In shale, which may be liquid filled and can have apparent matrix permeability of 10-6 to 10-15 darcy (microdarcy to femtodarcy), it may be impossible for the pore pressure to dissipate in response to applied external loads during the timescale of a hydraulic fracture treatment. If this occurs, then the apparent stress in the shale may be better characterized by an undrained test. Briaud (2008) indicates that Poisson’s Ratio in a clay (shale) sample can approach 0.5 for an undrained test as the pore fluid pressure drives lateral deformation as if the sample were nearly incompressible and effectively fluidized. In a drained test, the same sample could exhibit a Poisson’s Ratio closer to 0.35. It is interesting that these are the same two values frequently observed when deriving calibrated stress profiles in coal seams.
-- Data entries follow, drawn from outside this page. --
/-- **THE LEGENDRE LAYER: `K(k)`, `E(k)` AND ALL `∫₀¹ P(x²) dx/√((1−x²)(1−k²x²))` AT ALGEBRAIC MODULI, UNCONDITIONALLY.**
For finitely many algebraic moduli `0 < k_j < 1` (with the lattices of the associated depressed Weierstrass cubics, complex
multiplication allowed — singular moduli included), every `ℤ`-combination with vanishing value of polynomial cells and Legendre
cells `[∫_{(0,1)} P(x²) dx/√((1 − x²)(1 − k_j²x²))]` (`P ∈ (ℚ̄ ∩ ℝ)[X]`; `K(k_j)`, `E(k_j)` and their algebraic multiples are the
cases `P = c`, `P = c(1 − k_j²X)`) lies in `M₁ = closure (1a ∪ 1b ∪ 2 ∪ Green)`: e.g. the singular-modulus relation
`K(k′) = √3 K(k)` for `k = sin(π/12)`, and every linear relation between complete integrals at moduli related by a modular
(Landen/Gauss) transformation, is generated by the four one-dimensional moves.  Proof: `legendre_cell` (two rule-2 moves) and
`realOnePeriodRelations_loopLayer_family`. [cite: HuberWustholz2022, Thm 13.3 (2), Thm 15.3] [cite: KontsevichZagier2001, §1.2] -/
theorem realOnePeriodRelations_legendreLayer : ∀ (n : ℕ) (k : Fin n → ℝ), (∀ j, IsAlgebraic ℚ (k j)) → (∀ j, 0 < k j) →
    (∀ j, k j < 1) → ∀ (L : Fin n → PeriodPair),
    (∀ j, (L j).g₂ = -4 * ((1 / k j ^ 2 - 3 * ((1 + 1 / k j ^ 2) / 3) ^ 2 : ℝ) : ℂ)) →
    (∀ j, (L j).g₃ = -4 * ((((1 + 1 / k j ^ 2) / 3) / k j ^ 2 - 2 * ((1 + 1 / k j ^ 2) / 3) ^ 3 : ℝ) : ℂ)) →
    ∀ c : KZ.FormalRep, c ∈ AddSubgroup.closure ((fun r : KZ.IntegralRep 1 => KZ.of r) ''
      {r | (∃ a b : ℝ, IsAlgebraic ℚ a ∧ IsAlgebraic ℚ b ∧ a < b ∧ r.domain = {z | z 0 ∈ Set.Ioo a b} ∧
            ∃ P : Polynomial (algebraicClosure ℚ ℝ), ∀ x ∈ Set.Ioo a b, r.integrand (fun _ => x) = Polynomial.aeval x P) ∨
        (∃ j, r.domain = {z | z 0 ∈ Set.Ioo (0 : ℝ) 1} ∧ ∃ P : Polynomial (algebraicClosure ℚ ℝ), ∀ x ∈ Set.Ioo (0 : ℝ) 1,
          r.integrand (fun _ => x) = Polynomial.aeval (x ^ 2) P / Real.sqrt ((1 - x ^ 2) * (1 - k j ^ 2 * x ^ 2)))}) →
    KZ.eval c = 0 →
    c ∈ AddSubgroup.closure (KZ.domainAddRel ∪ KZ.integrandAddRel ∪ KZ.changeOfVariablesRel ∪
      {g : KZ.FormalRep | ∃ (Δ : Set (Fin 2 → ℝ)) (A B S : (Fin 2 → ℝ) → ℝ) (r₀₁ r₁₂ r₀₂ : KZ.IntegralRep 1),
        Δ = {p | 0 ≤ p 0 ∧ 0 ≤ p 1 ∧ p 0 + p 1 ≤ 1} ∧ IsSemialgebraicFunOn ℚ Δ A ∧ IsSemialgebraicFunOn ℚ Δ B ∧
        ContinuousOn A Δ ∧ ContinuousOn B Δ ∧
        (∀ p : Fin 2 → ℝ, 0 < p 0 → 0 < p 1 → p 0 + p 1 < 1 →
          HasFDerivAt S (A p • ContinuousLinearMap.proj (R := ℝ) (φ := fun _ : Fin 2 => ℝ) 0 +
            B p • ContinuousLinearMap.proj (R := ℝ) (φ := fun _ : Fin 2 => ℝ) 1) p) ∧
        r₀₁.domain = {z | z 0 ∈ Set.Ioo 0 1} ∧ r₁₂.domain = {z | z 0 ∈ Set.Ioo 0 1} ∧
        r₀₂.domain = {z | z 0 ∈ Set.Ioo 0 1} ∧ (∀ z ∈ r₀₁.domain, r₀₁.integrand z = A ![z 0, 0]) ∧
        (∀ z ∈ r₁₂.domain, r₁₂.integrand z = B ![1 - z 0, z 0] - A ![1 - z 0, z 0]) ∧
        (∀ z ∈ r₀₂.domain, r₀₂.integrand z = B ![0, z 0]) ∧ g = KZ.of r₀₁ + KZ.of r₁₂ - KZ.of r₀₂}) := by
  intro n k hk hk0 hk1 L hL₂ hL₃ c hc heval
  change c ∈ M₁
  -- the associated Weierstrass data
  set A : Fin n → ℝ := fun j => 1 / k j ^ 2 - 3 * ((1 + 1 / k j ^ 2) / 3) ^ 2 with hA
  set B : Fin n → ℝ := fun j => ((1 + 1 / k j ^ 2) / 3) / k j ^ 2 - 2 * ((1 + 1 / k j ^ 2) / 3) ^ 3 with hB
  have hsalg : ∀ j, IsAlgebraic ℚ ((1 + 1 / k j ^ 2) / 3) := fun j => by
    have h1 : IsAlgebraic ℚ (1 + 1 / k j ^ 2) := isAlgebraic_one.add (by rw [one_div]; exact ((hk j).pow 2).inv)
    rw [div_eq_mul_inv]; exact h1.mul (isAlgebraic_nat 3).inv
  have hAalg : ∀ j, IsAlgebraic ℚ (A j) := fun j => by
    simp only [hA]
    exact (by rw [one_div]; exact ((hk j).pow 2).inv : IsAlgebraic ℚ (1 / k j ^ 2)).sub
      ((isAlgebraic_nat 3).mul ((hsalg j).pow 2))
  have hBalg : ∀ j, IsAlgebraic ℚ (B j) := fun j => by
    simp only [hB]
    refine IsAlgebraic.sub ?_ ((isAlgebraic_nat 2).mul ((hsalg j).pow 3))
    rw [div_eq_mul_inv]
    exact (hsalg j).mul (by rw [← one_div, one_div]; exact ((hk j).pow 2).inv)
  -- every `c` in the Legendre closure is congruent modulo `M₁` to a `c′` in the loop-layer closure
  have key : ∀ c : KZ.FormalRep, c ∈ AddSubgroup.closure ((fun r : KZ.IntegralRep 1 => KZ.of r) ''
      {r | (∃ a b : ℝ, IsAlgebraic ℚ a ∧ IsAlgebraic ℚ b ∧ a < b ∧ r.domain = {z | z 0 ∈ Set.Ioo a b} ∧
            ∃ P : Polynomial (algebraicClosure ℚ ℝ), ∀ x ∈ Set.Ioo a b, r.integrand (fun _ => x) = Polynomial.aeval x P) ∨
        (∃ j, r.domain = {z | z 0 ∈ Set.Ioo (0 : ℝ) 1} ∧ ∃ P : Polynomial (algebraicClosure ℚ ℝ), ∀ x ∈ Set.Ioo (0 : ℝ) 1,
          r.integrand (fun _ => x) = Polynomial.aeval (x ^ 2) P / Real.sqrt ((1 - x ^ 2) * (1 - k j ^ 2 * x ^ 2)))}) →
      ∃ c' : KZ.FormalRep, c' ∈ AddSubgroup.closure ((fun r : KZ.IntegralRep 1 => KZ.of r) ''
      {r | (∃ a b : ℝ, IsAlgebraic ℚ a ∧ IsAlgebraic ℚ b ∧ a < b ∧ r.domain = {z | z 0 ∈ Set.Ioo a b} ∧
            ∃ P : Polynomial (algebraicClosure ℚ ℝ), ∀ x ∈ Set.Ioo a b, r.integrand (fun _ => x) = Polynomial.aeval x P) ∨
        (∃ j, ∃ e₁ e₂ : ℝ, IsAlgebraic ℚ e₁ ∧ IsAlgebraic ℚ e₂ ∧ e₁ < e₂ ∧ e₁ ^ 3 + A j * e₁ + B j = 0 ∧
          e₂ ^ 3 + A j * e₂ + B j = 0 ∧ (∀ x ∈ Set.Ioo e₁ e₂, 0 < x ^ 3 + A j * x + B j) ∧
          r.domain = {z | z 0 ∈ Set.Ioo e₁ e₂} ∧
          ∃ P₁ P₂ P₃ : Polynomial (algebraicClosure ℚ ℝ), ∀ x ∈ Set.Ioo e₁ e₂,
            r.integrand (fun _ => x) = Polynomial.aeval x P₁ + Polynomial.aeval x P₂ * Real.sqrt (x ^ 3 + A j * x + B j) +
              Polynomial.aeval x P₃ / Real.sqrt (x ^ 3 + A j * x + B j)) ∨
        (∃ j, ∃ e c₀ : ℝ, IsAlgebraic ℚ e ∧ IsAlgebraic ℚ c₀ ∧ e ^ 3 + A j * e + B j = 0 ∧
          (∀ x : ℝ, e < x → 0 < x ^ 3 + A j * x + B j) ∧ r.domain = {z | e < z 0} ∧
          ∀ z ∈ r.domain, r.integrand z = c₀ / Real.sqrt ((z 0) ^ 3 + A j * (z 0) + B j))}) ∧ c - c' ∈ M₁ := by
    intro c hc
    refine AddSubgroup.closure_induction (p := fun c _ => ∃ c' : KZ.FormalRep, c' ∈ _ ∧ c - c' ∈ M₁) ?_ ?_ ?_ ?_ hc
    · rintro _ ⟨r, hr, rfl⟩
      rcases hr with hpoly | ⟨j, hdom, P, hint⟩
      · exact ⟨KZ.of r, AddSubgroup.subset_closure ⟨r, Or.inl hpoly, rfl⟩, by rw [sub_self]; exact M₁.zero_mem⟩
      · obtain ⟨ρ, hρ, hrel⟩ := legendre_cell (k j) (hk j) (hk0 j) (hk1 j) P r hdom hint
        exact ⟨KZ.of ρ, AddSubgroup.subset_closure ⟨ρ, Or.inr (Or.inl ⟨j, hρ⟩), rfl⟩, hrel⟩
    · exact ⟨0, AddSubgroup.zero_mem _, by rw [sub_self]; exact M₁.zero_mem⟩
    · rintro c₁ c₂ _ _ ⟨c₁', h₁', h₁⟩ ⟨c₂', h₂', h₂⟩
      refine ⟨c₁' + c₂', AddSubgroup.add_mem _ h₁' h₂', ?_⟩
      have e : c₁ + c₂ - (c₁' + c₂') = (c₁ - c₁') + (c₂ - c₂') := by abel
      rw [e]
      exact M₁.add_mem h₁ h₂
    · rintro c₁ _ ⟨c₁', h₁', h₁⟩
      refine ⟨-c₁', AddSubgroup.neg_mem _ h₁', ?_⟩
      have e : -c₁ - -c₁' = -(c₁ - c₁') := by abel
      rw [e]
      exact M₁.neg_mem h₁
  obtain ⟨c', hc', hcc'⟩ := key c hc
  have heval' : KZ.eval c' = 0 := by
    have h := Summit.KontsevichZagierPeriods.SymplecticScissors.RealOnePeriodRelationsNegative.eval_eq_zero_of_mem_M₁ hcc'
    rw [map_sub, heval, zero_sub, neg_eq_zero] at h
    exact h
  have hM : c' ∈ M₁ :=
    realOnePeriodRelations_loopLayer_family n A B hAalg hBalg L (fun j => by rw [hL₂ j]) (fun j => by rw [hL₃ j])
      c' hc' heval'
  have e : c = (c - c') + c' := by abel
  rw [e]
  exact M₁.add_mem hcc' hM

end LoopLayer

end Summit.KontsevichZagierPeriods.SymplecticScissors.RealOnePeriodRelations

end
Well cleated water saturated coals appear to have Poisson’s Ratio values approaching 0.5. This may indicate that the coal is sealed by bounding shale beds and that pressure in the cleats is trapped. Shear in the complex cleat system allows the coal to deform as a plastic material and applied load is transmitted to the fluid in the cleats. Other coals, with free gas or possibly drained or depleted pressure, in many cases have apparent Poisson’s Ratio values closer to 0.35.. Whether a coal or shale behaves as a drained or undrained material depends on local environmental factors of pore fluid saturation, pore pressure, and the ability to establish pressure communication (possibly through induced shear fractures) to bounding beds.

Comparison of Static and Dynamic Core Mechanical Properties

To illustrate some of the difficulties associated with calibration of dynamic derived properties to static core measurements, laboratory results from two large data sets are presented. One data set is dominated by low porosity, low permeability silt and sandstones (tight-gas reservoirs), and the second is dominated by a wide variety of shales, and shaley siltstones and limestones (shale-gas reservoirs). ASTM procedures were applied in conducting the laboratory measurements. ASTM standards, however, offer significant latitude in the manner whereby mechanical properties are derived in the laboratory. The procedures reported here are believed to represent a common practice in the industry at this time.